◆ **What this task involves**: The response must consist of the lines below from the one with "(hA₄ : 0 ≤ A₄) (hA₄' : A₄ ≤ A₄') (ht'" through the one with "have h1 : (B₀", exactly as they appear and with both ends kept.

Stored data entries
omit [Fintype X] [Fintype Y] [Fintype Z] [Fintype W] [Fintype PX] [Fintype PY] [Fintype P] [Fintype g.Site] [DecidableEq g.Site] in
/-- the polynomial of `constI44C` is monotone in (A₁, A₃, A₄, θ′, θ_H, θ_v, Λ, κ) for non-negative data (verbatim the sibling's private lemma).
[cite: Balaban1985BackgroundPropagators, Thm 3.13 p.426 (bookkeeping)] -/
private theorem polyI44C_le_zc {Bi Bd B₀ B₃ Br c A₁ A₁' A₃ A₃' A₄ A₄' t' T' tH TH tv TV Λ Λ' κ κ' : ℝ} (hBd : 0 ≤ Bd) (hB₀ : 0 ≤ B₀)
    (hB₃ : 0 ≤ B₃) (hBr : 0 ≤ Br) (hc : 0 ≤ c) (hA₁ : 0 ≤ A₁) (hA₁' : A₁ ≤ A₁') (hA₃ : 0 ≤ A₃) (hA₃' : A₃ ≤ A₃')
    (hA₄ : 0 ≤ A₄) (hA₄' : A₄ ≤ A₄') (ht' : 0 ≤ t')
    (hT' : t' ≤ T') (htH : 0 ≤ tH) (hTH : tH ≤ TH) (htv : 0 ≤ tv) (hTV : tv ≤ TV) (hΛ : 0 ≤ Λ) (hΛ' : Λ ≤ Λ') (hκ : 0 ≤ κ)
    (hκ' : κ ≤ κ') :
    (Bi + (B₀ + t' * A₁ * c) * Λ * tH * c) + κ * (Bd + (B₀ + t' * A₁ * c) * Λ * tv * c) * Br * c +
        (B₃ + t' * A₃ * c) * Λ * (B₃ * (B₃ * A₄ * c) * c) * c ≤
      (Bi + (B₀ + T' * A₁' * c) * Λ' * TH * c) + κ' * (Bd + (B₀ + T' * A₁' * c) * Λ' * TV * c) * Br * c +
        (B₃ + T' * A₃' * c) * Λ' * (B₃ * (B₃ * A₄' * c) * c) * c := by
  have hA₄'0 : 0 ≤ A₄' := hA₄.trans hA₄'
  have hA₁'0 : 0 ≤ A₁' := hA₁.trans hA₁'
  have hA₃'0 : 0 ≤ A₃' := hA₃.trans hA₃'
  have hT'0 : 0 ≤ T' := ht'.trans hT'
  have hTH0 : 0 ≤ TH := htH.trans hTH
  have hTV0 : 0 ≤ TV := htv.trans hTV
  have hΛ'0 : 0 ≤ Λ' := hΛ.trans hΛ'
  have hκ'0 : 0 ≤ κ' := hκ.trans hκ'
  have h1 : (B₀ + t' * A₁ * c) * Λ * tH * c ≤ (B₀ + T' * A₁' * c) * Λ' * TH * c := by gcongr
  have h2 : κ * (Bd + (B₀ + t' * A₁ * c) * Λ * tv * c) * Br * c ≤ κ' * (Bd + (B₀ + T' * A₁' * c) * Λ' * TV * c) * Br * c := by
    gcongr
  have h3 : (B₃ + t' * A₃ * c) * Λ * (B₃ * (B₃ * A₄ * c) * c) * c ≤ (B₃ + T' * A₃' * c) * Λ' * (B₃ * (B₃ * A₄' * c) * c) * c := by
    gcongr
  linarith

omit [Fintype X] [Fintype Y] [Fintype Z] [Fintype W] [Fintype PX] [Fintype PY] [Fintype P] [Fintype g.Site] [DecidableEq g.Site] in
/-- the polynomial of `constI45C` is monotone in (A₁, A₃, θ_H, θ_v, Λ, κ) for non-negative data (verbatim the sibling's private lemma).
[cite: Balaban1985BackgroundPropagators, Thm 3.13 p.426 (bookkeeping)] -/
private theorem polyI45C_le_zc {Bi2 Bd2 Bh Bq B₀ B₃ Br c A₁ A₁' A₃ A₃' A₄ A₄' tH TH tv TV Λ Λ' κ κ' : ℝ} (hBd2 : 0 ≤ Bd2) (hBh : 0 ≤ Bh)
    (hBq : 0 ≤ Bq) (hB₃ : 0 ≤ B₃) (hBr : 0 ≤ Br) (hc : 0 ≤ c) (hA₁ : 0 ≤ A₁) (hA₁' : A₁ ≤ A₁') (hA₃ : 0 ≤ A₃) (hA₃' : A₃ ≤ A₃')
    (hA₄ : 0 ≤ A₄) (hA₄' : A₄ ≤ A₄')
    (htH : 0 ≤ tH) (hTH : tH ≤ TH) (htv : 0 ≤ tv) (hTV : tv ≤ TV) (hΛ : 0 ≤ Λ) (hΛ' : Λ ≤ Λ') (hκ : 0 ≤ κ) (hκ' : κ ≤ κ')
    (_hB₀ : 0 ≤ B₀) :
    (Bi2 + (Bh + tH * A₁ * c) * Λ * tH * c) + κ * (Bd2 + (Bh + tH * A₁ * c) * Λ * tv * c) * Br * c +
        (Bq + tH * A₃ * c) * Λ * (B₃ * (B₃ * A₄ * c) * c) * c ≤
      (Bi2 + (Bh + TH * A₁' * c) * Λ' * TH * c) + κ' * (Bd2 + (Bh + TH * A₁' * c) * Λ' * TV * c) * Br * c +
        (Bq + TH * A₃' * c) * Λ' * (B₃ * (B₃ * A₄' * c) * c) * c := by
  have hA₄'0 : 0 ≤ A₄' := hA₄.trans hA₄'
  have hA₁'0 : 0 ≤ A₁' := hA₁.trans hA₁'
  have hA₃'0 : 0 ≤ A₃' := hA₃.trans hA₃'
  have hTH0 : 0 ≤ TH := htH.trans hTH
  have hTV0 : 0 ≤ TV := htv.trans hTV
  have hΛ'0 : 0 ≤ Λ' := hΛ.trans hΛ'
  have hκ'0 : 0 ≤ κ' := hκ.trans hκ'
  have h1 : (Bh + tH * A₁ * c) * Λ * tH * c ≤ (Bh + TH * A₁' * c) * Λ' * TH * c := by gcongr
  have h2 : κ * (Bd2 + (Bh + tH * A₁ * c) * Λ * tv * c) * Br * c ≤ κ' * (Bd2 + (Bh + TH * A₁' * c) * Λ' * TV * c) * Br * c := by
    gcongr
  have h3 : (Bq + tH * A₃ * c) * Λ * (B₃ * (B₃ * A₄ * c) * c) * c ≤ (Bq + TH * A₃' * c) * Λ' * (B₃ * (B₃ * A₄' * c) * c) * c := by
    gcongr
  linarith

omit [Fintype X] [Fintype Y] [Fintype Z] [Fintype W] [Fintype PX] [Fintype PY] [Fintype P] [Fintype g.Site] [DecidableEq g.Site] in
/-- `constH313` is monotone in every constant but B₃, c (for non-negative data) (verbatim the sibling's private lemma).
[cite: Balaban1985BackgroundPropagators, Thm 3.13 p.426 (bookkeeping)] -/
private theorem constH313_mono_zcc {CL CL' θ' θ'' A₁ A₁' A₃ A₃' B₃ Bd Bd' Bq Bq' κW κW' c : ℝ} (hL' : CL ≤ CL') (hθ : 0 ≤ θ')
    (hθ'' : θ' ≤ θ'') (h₁ : 0 ≤ A₁) (h₁' : A₁ ≤ A₁') (h₃ : 0 ≤ A₃) (h₃' : A₃ ≤ A₃') (hB : 0 ≤ B₃) (hd : 0 ≤ Bd) (hd' : Bd ≤ Bd')
    (hq : 0 ≤ Bq) (hq' : Bq ≤ Bq') (hκ : 0 ≤ κW) (hκ' : κW ≤ κW') (hc : 0 ≤ c) :
    constH313 CL θ' A₁ A₃ B₃ Bd Bq κW c ≤ constH313 CL' θ'' A₁' A₃' B₃ Bd' Bq' κW' c := by
  unfold constH313
  have hθ''0 : 0 ≤ θ'' := hθ.trans hθ''
  have hA₃'0 : 0 ≤ A₃' := h₃.trans h₃'
  have hd'0 : 0 ≤ Bd' := hd.trans hd'
  have hκ'0 : 0 ≤ κW' := hκ.trans hκ'
  have hq'0 : 0 ≤ Bq' := hq.trans hq'
  have e2 : κW * Bd * B₃ * c ≤ κW' * Bd' * B₃ * c := by gcongr
  have e3 : θ' * (A₃ * B₃ * c) * c ≤ θ'' * (A₃' * B₃ * c) * c := by gcongr
  have e4 : Bq * (B₃ * (B₃ * A₁ * c) * c) * c ≤ Bq' * (B₃ * (B₃ * A₁' * c) * c) * c := by gcongr
  have e5 : θ' * (A₃ * (B₃ * (B₃ * A₁ * c) * c) * c) * c ≤ θ'' * (A₃' * (B₃ * (B₃ * A₁' * c) * c) * c) * c := by gcongr
  linarith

◆ **Answer to the exercise**:
    (hA₄ : 0 ≤ A₄) (hA₄' : A₄ ≤ A₄') (ht' : 0 ≤ t')
    (hT' : t' ≤ T') (htH : 0 ≤ tH) (hTH : tH ≤ TH) (htv : 0 ≤ tv) (hTV : tv ≤ TV) (hΛ : 0 ≤ Λ) (hΛ' : Λ ≤ Λ') (hκ : 0 ≤ κ)
    (hκ' : κ ≤ κ') :
    (Bi + (B₀ + t' * A₁ * c) * Λ * tH * c) + κ * (Bd + (B₀ + t' * A₁ * c) * Λ * tv * c) * Br * c +
        (B₃ + t' * A₃ * c) * Λ * (B₃ * (B₃ * A₄ * c) * c) * c ≤
      (Bi + (B₀ + T' * A₁' * c) * Λ' * TH * c) + κ' * (Bd + (B₀ + T' * A₁' * c) * Λ' * TV * c) * Br * c +
        (B₃ + T' * A₃' * c) * Λ' * (B₃ * (B₃ * A₄' * c) * c) * c := by
  have hA₄'0 : 0 ≤ A₄' := hA₄.trans hA₄'
  have hA₁'0 : 0 ≤ A₁' := hA₁.trans hA₁'
  have hA₃'0 : 0 ≤ A₃' := hA₃.trans hA₃'
  have hT'0 : 0 ≤ T' := ht'.trans hT'
  have hTH0 : 0 ≤ TH := htH.trans hTH
  have hTV0 : 0 ≤ TV := htv.trans hTV
  have hΛ'0 : 0 ≤ Λ' := hΛ.trans hΛ'
  have hκ'0 : 0 ≤ κ' := hκ.trans hκ'
  have h1 : (B₀ + t' * A₁ * c) * Λ * tH * c ≤ (B₀ + T' * A₁' * c) * Λ' * TH * c := by gcongr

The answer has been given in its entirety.